Records

import Summits.BirchSwinnertonDyer.BirchSwinnertonDyer.Theorems.KolyvaginRoadThreeMethod2InductionOfLevelSystems
import Summits.BirchSwinnertonDyer.BirchSwinnertonDyer.Theorems.AdditiveKolyvaginRoadLevelSystems
import Summits.BirchSwinnertonDyer.BirchSwinnertonDyer.Theorems.AdditiveKolyvaginRoadEigen
import HarnessLib

/-!
# Route `AdditiveKolyvaginRoad`, crux `KolyvaginPrimitiveAdditive` (item stmt-BirchSwinnertonDyer-20132):
# S2-ENGINE at a GENERAL prime `p`, MODULO the engine-currency inputs — W. Zhang's induction above the bottom from a
# `LevelKolyvaginSystemP`, (A1) and odd `p`-Selmer rank `≥ 3`
# (cell `pub/bsd-wall`, lead prover `bsd-wall-akr-p1` g3; `--supports stmt-BirchSwinnertonDyer-20132`, helper;
# p-generic port of zhang3-p1's `Theorems/KolyvaginRoadThreeMethod2InductionOfLevelSystems.lean` §3–§4)

WHY THIS FILE. Skeleton v7 of crux 20132 re-cuts v6's residual stub S2 (`stub_inductionGivenRankLoweringAdditive`,
W. Zhang's induction GIVEN (A1)) into S2-KS (`Nonempty (LevelKolyvaginSystemP …)`, OPEN at `p² ∣ N`), S2-LOC
(`Nonempty (KolyvaginLocalPackageP …)`, the local–global package, E-side) and S2-ENGINE (the induction itself from the
two packages + (A1), PROVABLE). This file is the first layer of S2-ENGINE's proof: the tree's p-UNIFORM engine-of-KS
`ZhangTriangulation.exists_ne_zero_of_zhangInduction_on_of_kolyvaginSystem_finite_oddStart` (zhang3-p1; (A3)
DERIVED from Kolyvagin-system axioms at non-empty levels, parity CARRIED) instantiated on the p-generic canonical spaces
`SelQP` ∕ `SelRelQP` ∕ `baseLocusQP` of `AdditiveKolyvaginRoadLevelDefs` with `Good := ⊤` (no «good level»
relativisation at general `p`: Bertolini–Darmon admissibility has `Frob_q² ≠ 1` built in), reading a
`LevelKolyvaginSystemP S` for (A2) `S.transport` and (A5) `S.baseCase`, `relaxationP_le` for (A4), and the parity ∕
`3 ≤ dim` at the bottom through akr-p1 g2's `finrank_selmer_eq_finrank_selQP_add` (odd `p`).

WHAT.
* §1 `LevelKolyvaginSystemP.exists_kolyvaginClass_ne_zero` — a non-zero BOTTOM class `κ m ∅` of a level system IS a
  witness of the crux's conclusion at the frame (realisation + `KolSupp` of a square-free product of Kolyvagin primes,
  zhang3-p1's `Method2.kolSupp_finsetProd` reused);
* §2 `inductionOfLevelSystemsP_of_engineInputs` — S2-ENGINE's conclusion from a `LevelKolyvaginSystemP`, (A1), the
  parity and `3 ≤ dim`, MODULO the engine-currency inputs over ANY place-indexed apparatus
  `(P, Hv, loc, b, E, L, pl, plQ, Fv, Tv)`: membership dictionaries `hSel` ∕ `hSelRel`, base-locus vanishing `hB`,
  the Kolyvagin-system readings `hcE` ∕ `hcL` ∕ `hcT` ∕ `hfs` of `S.κ`, and (REC), (Cheb) ×2, (Supply), (Perf) ∕
  (Line) ∕ (Iso), `hpl`, `hLF` — the list the next two layers (dictionary layer, local–global layer) discharge in the
  model from `KolyvaginLocalPackageP` and McCallum's Cor. 3.2.

HONEST FRAMING: theorems only; 0 definitions, 0 named facts, 0 `sorry`; CONDITIONAL on every binder; closes nothing.

References: [cite: WZhang2014, §9 proof of Thm. 9.1, Lemma 8.4, §8.1, Thm. 9.2] [cite: McCallumLMS1991, Prop. 3.1,
Lemma 5.3] [cite: GrossLMS1991, §3 (square-free products of Kolyvagin primes)].
-/

-- single-conjunct summit: `Summit.BirchSwinnertonDyer.BirchSwinnertonDyer.…` repeats the name by design
set_option linter.dupNamespace false

noncomputable section

open scoped Classical

namespace Summit.BirchSwinnertonDyer.BirchSwinnertonDyer.Theorems.AdditiveKoly

open WeierstrassCurve NumberField IsDedekindDomain
  Literature.NumberTheory.EllipticCurves Literature.NumberTheory.EllipticCurves.ModularForms
  Literature.NumberTheory.GaloisRepresentations Module
open Summit.BirchSwinnertonDyer.Rank1Residual.X11b.Three.Koly

variable (W : WeierstrassCurve ℚ) (K : Type) [Field K] [NumberField K] (p : ℕ)
variable [W.IsElliptic] [W.IsGloballyMinimal] [NeZero (W.conductorNorm ℤ)] [Fact p.Prime]
  (Dt : ModularParametrizationData W (W.conductorNorm ℤ)) (β : ℤ) (ι : K →+* ℂ) (c : K ≃ₐ[ℚ] K)
  [Module (ZMod p) (Vp W K p)]

/-! ## §1 A non-zero bottom class of a level system is a crux witness -/

omit [W.IsElliptic] in
/-- **A non-zero BOTTOM class of a level Kolyvagin system is a witness of the crux's conclusion at the frame**: by
`realisation`, `κ m ∅` is the Kolyvagin class mod `p` of some Kolyvagin–Heegner datum of conductor `∏ m`, which is a
square-free product of Kolyvagin primes (`Method2.kolSupp_finsetProd`). [cite: WZhang2014, §3.7 (3.21), §9] -/
theorem LevelKolyvaginSystemP.exists_kolyvaginClass_ne_zero (S : LevelKolyvaginSystemP W K p Dt β ι c)
    {m : Finset {ℓ // Zhang2014.IsKolyvaginPrime (W.conductorNorm ℤ) W K p ℓ}} (hm : S.κ m ∅ ≠ 0) :
    ∃ (n : ℕ) (d : KolyvaginHeegnerData Dt β ι n),
      KolyvaginDescent.KolSupp (Zhang2014.IsKolyvaginPrime (W.conductorNorm ℤ) W K p) n ∧
        d.kolyvaginClass (Fact.out : p.Prime) 1 ≠ 0 := by
  obtain ⟨d, hd⟩ := S.realisation m
  exact ⟨_, d, Method2.kolSupp_finsetProd (fun ℓ h ↦ h.1) m, hd ▸ hm⟩

/-! ## §2 S2-ENGINE modulo the engine's level-independent inputs, general `p` -/

/-- **S2-ENGINE at a general prime, MODULO the engine-currency inputs.** At a frame (`K` imaginary quadratic, `p`
odd): a `LevelKolyvaginSystemP S`, (A1) rank lowering for the canonical spaces `SelQP` (the body of the LANDED stub A1
of crux 20132), `dim_𝔽_p Sel_p(E/K)` odd and `≥ 3`, and — over ANY place-indexed apparatus
`(P, Hv, loc, b, E, L, pl, plQ, Fv, Tv)` — the ENGINE-CURRENCY readings: membership dictionaries for `SelQP` ∕
`SelRelQP n (baseLocusQP κ n)`, vanishing of the classes on `baseLocusQP`, the Kolyvagin-system readings of `S.κ` at
non-empty levels (signs `S.ε₀`), and (REC), (Cheb) ×2, (Supply), (Perf) ∕ (Line) ∕ (Iso), `hpl`, `hLF` ⟹ some
Kolyvagin class of the frame is non-zero. Proof: zhang3-p1's engine with `Good := ⊤`, `Sel := SelQP`,
`SelRel := SelRelQP`, `B := baseLocusQP S.κ`, `m₁ := ∅`, (A2) := `S.transport`, (A5) := `S.baseCase`,
(A4) := `relaxationP_le`, started at `∅` (even, odd rank by `finrank_selmer_eq_finrank_selQP_add`, rank `≠ 1` by
`3 ≤ dim`); then §1. [cite: WZhang2014, §9 proof of Thm. 9.1, Lemma 8.4, §8.1] -/
theorem inductionOfLevelSystemsP_of_engineInputs (hp2 : p ≠ 2) (hK : IsImaginaryQuadratic K)
    (S : LevelKolyvaginSystemP W K p Dt β ι c)
    {P : Type} [DecidableEq P] {Hv : P → Type} [∀ v, AddCommGroup (Hv v)] [∀ v, Module (ZMod p) (Hv v)]
    (E : Bool → Submodule (ZMod p) (Vp W K p)) (loc : (v : P) → Vp W K p →ₗ[ZMod p] Hv v)
    (b : (v : P) → Hv v →ₗ[ZMod p] Hv v →ₗ[ZMod p] ZMod p)
    (L : Finset (AdmQ W K p) → (v : P) → Submodule (ZMod p) (Hv v))
    (pl : {ℓ // Zhang2014.IsKolyvaginPrime (W.conductorNorm ℤ) W K p ℓ} → P)
    (plQ : AdmQ W K p → P)
    (Fv Tv : (ℓ : {ℓ // Zhang2014.IsKolyvaginPrime (W.conductorNorm ℤ) W K p ℓ}) → Submodule (ZMod p) (Hv (pl ℓ)))
    -- membership dictionaries and base-locus vanishing, engine currency
    (hSel : ∀ (n : Finset (AdmQ W K p)) (s : Bool) (x : Vp W K p),
      x ∈ SelQP W K p c n s ↔ x ∈ E s ∧ ∀ v, loc v x ∈ L n v)
    (hSelRel : ∀ (n : Finset (AdmQ W K p)) (s : Bool) (x : Vp W K p),
      x ∈ SelRelQP W K p c n (baseLocusQP W K p S.κ n) s ↔
        x ∈ E s ∧ ∀ v, v ∉ plQ '' baseLocusQP W K p S.κ n → loc v x ∈ L n v)
    (hB : ∀ n, ∀ q ∈ baseLocusQP W K p S.κ n, ∀ m, loc (plQ q) (S.κ m n) = 0)
    -- the local picture at Kolyvagin primes and global reciprocity
    (hpl : Function.Injective pl)
    (hLF : ∀ n ℓ, L n (pl ℓ) = Fv ℓ)
    (hisoL : ∀ n (v : P), ∀ x ∈ L n v, ∀ y ∈ L n v, b v x y = 0)
    (hisoT : ∀ ℓ, ∀ x ∈ Tv ℓ, ∀ y ∈ Tv ℓ, b (pl ℓ) x y = 0)
    (hperf : ∀ ℓ (s : Bool), ∀ x ∈ E s, ∀ y ∈ E s, loc (pl ℓ) x ∈ Fv ℓ → loc (pl ℓ) x ≠ 0 →
      loc (pl ℓ) y ∈ Tv ℓ → loc (pl ℓ) y ≠ 0 → b (pl ℓ) (loc (pl ℓ) x) (loc (pl ℓ) y) ≠ 0)
    (hline : ∀ ℓ (s : Bool), ∃ e : Hv (pl ℓ), ∀ x ∈ E s, loc (pl ℓ) x ∈ Fv ℓ → ∃ a : ZMod p, loc (pl ℓ) x = a • e)
    (hrec : ∀ (x y : Vp W K p) (T : Finset P), (∀ v, v ∉ T → b v (loc v x) (loc v y) = 0) →
      ∑ v ∈ T, b v (loc v x) (loc v y) = 0)
    -- Kolyvagin-system readings of the system's classes at non-empty levels
    (hcE : ∀ (n : Finset (AdmQ W K p)), n.Nonempty → ∀ m, S.κ m n ∈ E (S.ε₀ n ^^ Nat.bodd m.card))
    (hcL : ∀ (n : Finset (AdmQ W K p)), n.Nonempty → ∀ m (v : P), (∀ ℓ ∈ m, pl ℓ ≠ v) →
      loc v (S.κ m n) ∈ L n v)
    (hcT : ∀ (n : Finset (AdmQ W K p)), n.Nonempty → ∀ m, ∀ ℓ ∈ m, loc (pl ℓ) (S.κ m n) ∈ Tv ℓ)
    (hfs : ∀ (n : Finset (AdmQ W K p)), n.Nonempty → ∀ m ℓ, ℓ ∉ m →
      (loc (pl ℓ) (S.κ (insert ℓ m) n) = 0 ↔ loc (pl ℓ) (S.κ m n) = 0))
    -- Čebotarev ×2 and Supply
    (hCheb1 : ∀ x : Vp W K p, x ≠ 0 → ∀ T : Finset {ℓ // Zhang2014.IsKolyvaginPrime (W.conductorNorm ℤ) W K p ℓ},
      ∃ ℓ, ℓ ∉ T ∧ loc (pl ℓ) x ≠ 0)
    (hCheb2 : ∀ (s : Bool), ∀ x ∈ E s, ∀ y ∈ E (!s), x ≠ 0 → y ≠ 0 →
      ∀ T : Finset {ℓ // Zhang2014.IsKolyvaginPrime (W.conductorNorm ℤ) W K p ℓ},
      ∃ ℓ, ℓ ∉ T ∧ loc (pl ℓ) x ≠ 0 ∧ loc (pl ℓ) y ≠ 0)
    (hSupply : ∀ (n : Finset (AdmQ W K p)), n.Nonempty →
      ∀ (ℓ : {ℓ // Zhang2014.IsKolyvaginPrime (W.conductorNorm ℤ) W K p ℓ}) (T : Finset _), ℓ ∉ T →
      ∀ s : Bool, ∃ x ∈ E s, x ≠ 0 ∧
        (∀ v : P, v ≠ pl ℓ → (∀ ℓ' ∈ T, pl ℓ' ≠ v) → loc v x ∈ L n v) ∧ ∀ ℓ' ∈ T, loc (pl ℓ') x ∈ Tv ℓ')
    -- (A1) at the frame (the landed stub A1's body), the parity and the rank ≥ 3
    (hA1 : ∀ (n : Finset (AdmQ W K p)) (μ : Bool) (x : Vp W K p),
      x ∈ SelQP W K p c n μ → x ≠ 0 →
      ∃ q : AdmQ W K p, q ∉ n ∧
        x ∉ SelQP W K p c (insert q n) μ ∧
        SelQP W K p c (insert q n) μ ≤ SelQP W K p c n μ ∧
        finrank (ZMod p) (SelQP W K p c (insert q n) μ) + 1 = finrank (ZMod p) (SelQP W K p c n μ) ∧
        SelQP W K p c (insert q n) (!μ) = SelQP W K p c n (!μ))
    (hodd : Odd (finrank (ZMod p)
      (AddSubgroup.toZModSubmodule p (selmerGroup (W.baseChange K) ((p ^ 1 : ℕ) : ℤ)))))
    (h3 : 3 ≤ finrank (ZMod p)
      (AddSubgroup.toZModSubmodule p (selmerGroup (W.baseChange K) ((p ^ 1 : ℕ) : ℤ)))) :
    ∃ (n : ℕ) (d : KolyvaginHeegnerData Dt β ι n),
      KolyvaginDescent.KolSupp (Zhang2014.IsKolyvaginPrime (W.conductorNorm ℤ) W K p) n ∧
        d.kolyvaginClass (Fact.out : p.Prime) 1 ≠ 0 := by
  -- the parity and the rank at the bottom level, in canonical-space currency
  have hcc : c * c = 1 := Method2.algEquiv_mul_self_eq_one K hK c
  rw [finrank_selmer_eq_finrank_selQP_add W K p hp2 hK c hcc] at hodd h3
  -- the engine's binders with `Good := ⊤`
  have hA1' : ∀ (n : Finset (AdmQ W K p)) (μ : Bool) (x : Vp W K p), True → x ∈ SelQP W K p c n μ → x ≠ 0 →
      ∃ q : AdmQ W K p, q ∉ n ∧ True ∧
        x ∉ SelQP W K p c (insert q n) μ ∧
        SelQP W K p c (insert q n) μ ≤ SelQP W K p c n μ ∧
        finrank (ZMod p) (SelQP W K p c (insert q n) μ) + 1 = finrank (ZMod p) (SelQP W K p c n μ) ∧
        SelQP W K p c (insert q n) (!μ) = SelQP W K p c n (!μ) := by
    intro n μ x _ hx hx0
    obtain ⟨q, hqn, hxq, hle, hrk, hop⟩ := hA1 n μ x hx hx0
    exact ⟨q, hqn, trivial, hxq, hle, hrk, hop⟩
  have hA2' : ∀ (n : Finset (AdmQ W K p)) (q₁ q₂ : AdmQ W K p), True → True → True →
      q₁ ∉ n → q₂ ∉ insert q₁ n → q₂ ∉ baseLocusQP W K p S.κ (insert q₂ (insert q₁ n)) → ∃ m, S.κ m n ≠ 0 :=
    fun n q₁ q₂ _ _ _ ↦ S.transport n q₁ q₂
  have hA4' : ∀ (n : Finset (AdmQ W K p)) (q : AdmQ W K p) (T : Set (AdmQ W K p)) (s : Bool), True → True →
      q ∉ n → q ∈ T → SelQP W K p c n s ≤ SelRelQP W K p c (insert q n) T s :=
    fun n q T s _ _ hqn hqT ↦ relaxationP_le W K p c n q T s hqn hqT
  have hA5' : ∀ (n : Finset (AdmQ W K p)), True → n.Nonempty → Even n.card →
      finrank (ZMod p) (SelQP W K p c n true) + finrank (ZMod p) (SelQP W K p c n false) = 1 → S.κ ∅ n ≠ 0 :=
    fun n _ hn he h1 ↦ S.baseCase n hn he h1
  obtain ⟨m, hm⟩ :=
    ZhangTriangulation.exists_ne_zero_of_zhangInduction_on_of_kolyvaginSystem_finite_oddStart (fun _ ↦ True)
      (SelQP W K p c) (SelRelQP W K p c) (baseLocusQP W K p S.κ) S.κ ∅ E loc b L pl plQ Fv Tv S.ε₀
      (fun n _ ↦ hSel n) (fun n _ ↦ hSelRel n) hB hpl hLF hisoL hisoT hperf hline hrec (fun n _ ↦ hcE n)
      (fun n _ ↦ hcL n) (fun n _ ↦ hcT n) (fun n _ ↦ hfs n) hCheb1 hCheb2 (fun n _ ↦ hSupply n) hA1' hA2' hA4'
      hA5' ∅ trivial (by simp) hodd (Or.inr (by omega))
  exact S.exists_kolyvaginClass_ne_zero W K p Dt β ι c hm

end Summit.BirchSwinnertonDyer.BirchSwinnertonDyer.Theorems.AdditiveKoly

end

What the exercise asks
With the line containing "hA5' ∅ trivial" as the first and the last line of the data as the final one, copy every line between them exactly, those two included.

Result
      hA5' ∅ trivial (by simp) hodd (Or.inr (by omega))
  exact S.exists_kolyvaginClass_ne_zero W K p Dt β ι c hm

end Summit.BirchSwinnertonDyer.BirchSwinnertonDyer.Theorems.AdditiveKoly

end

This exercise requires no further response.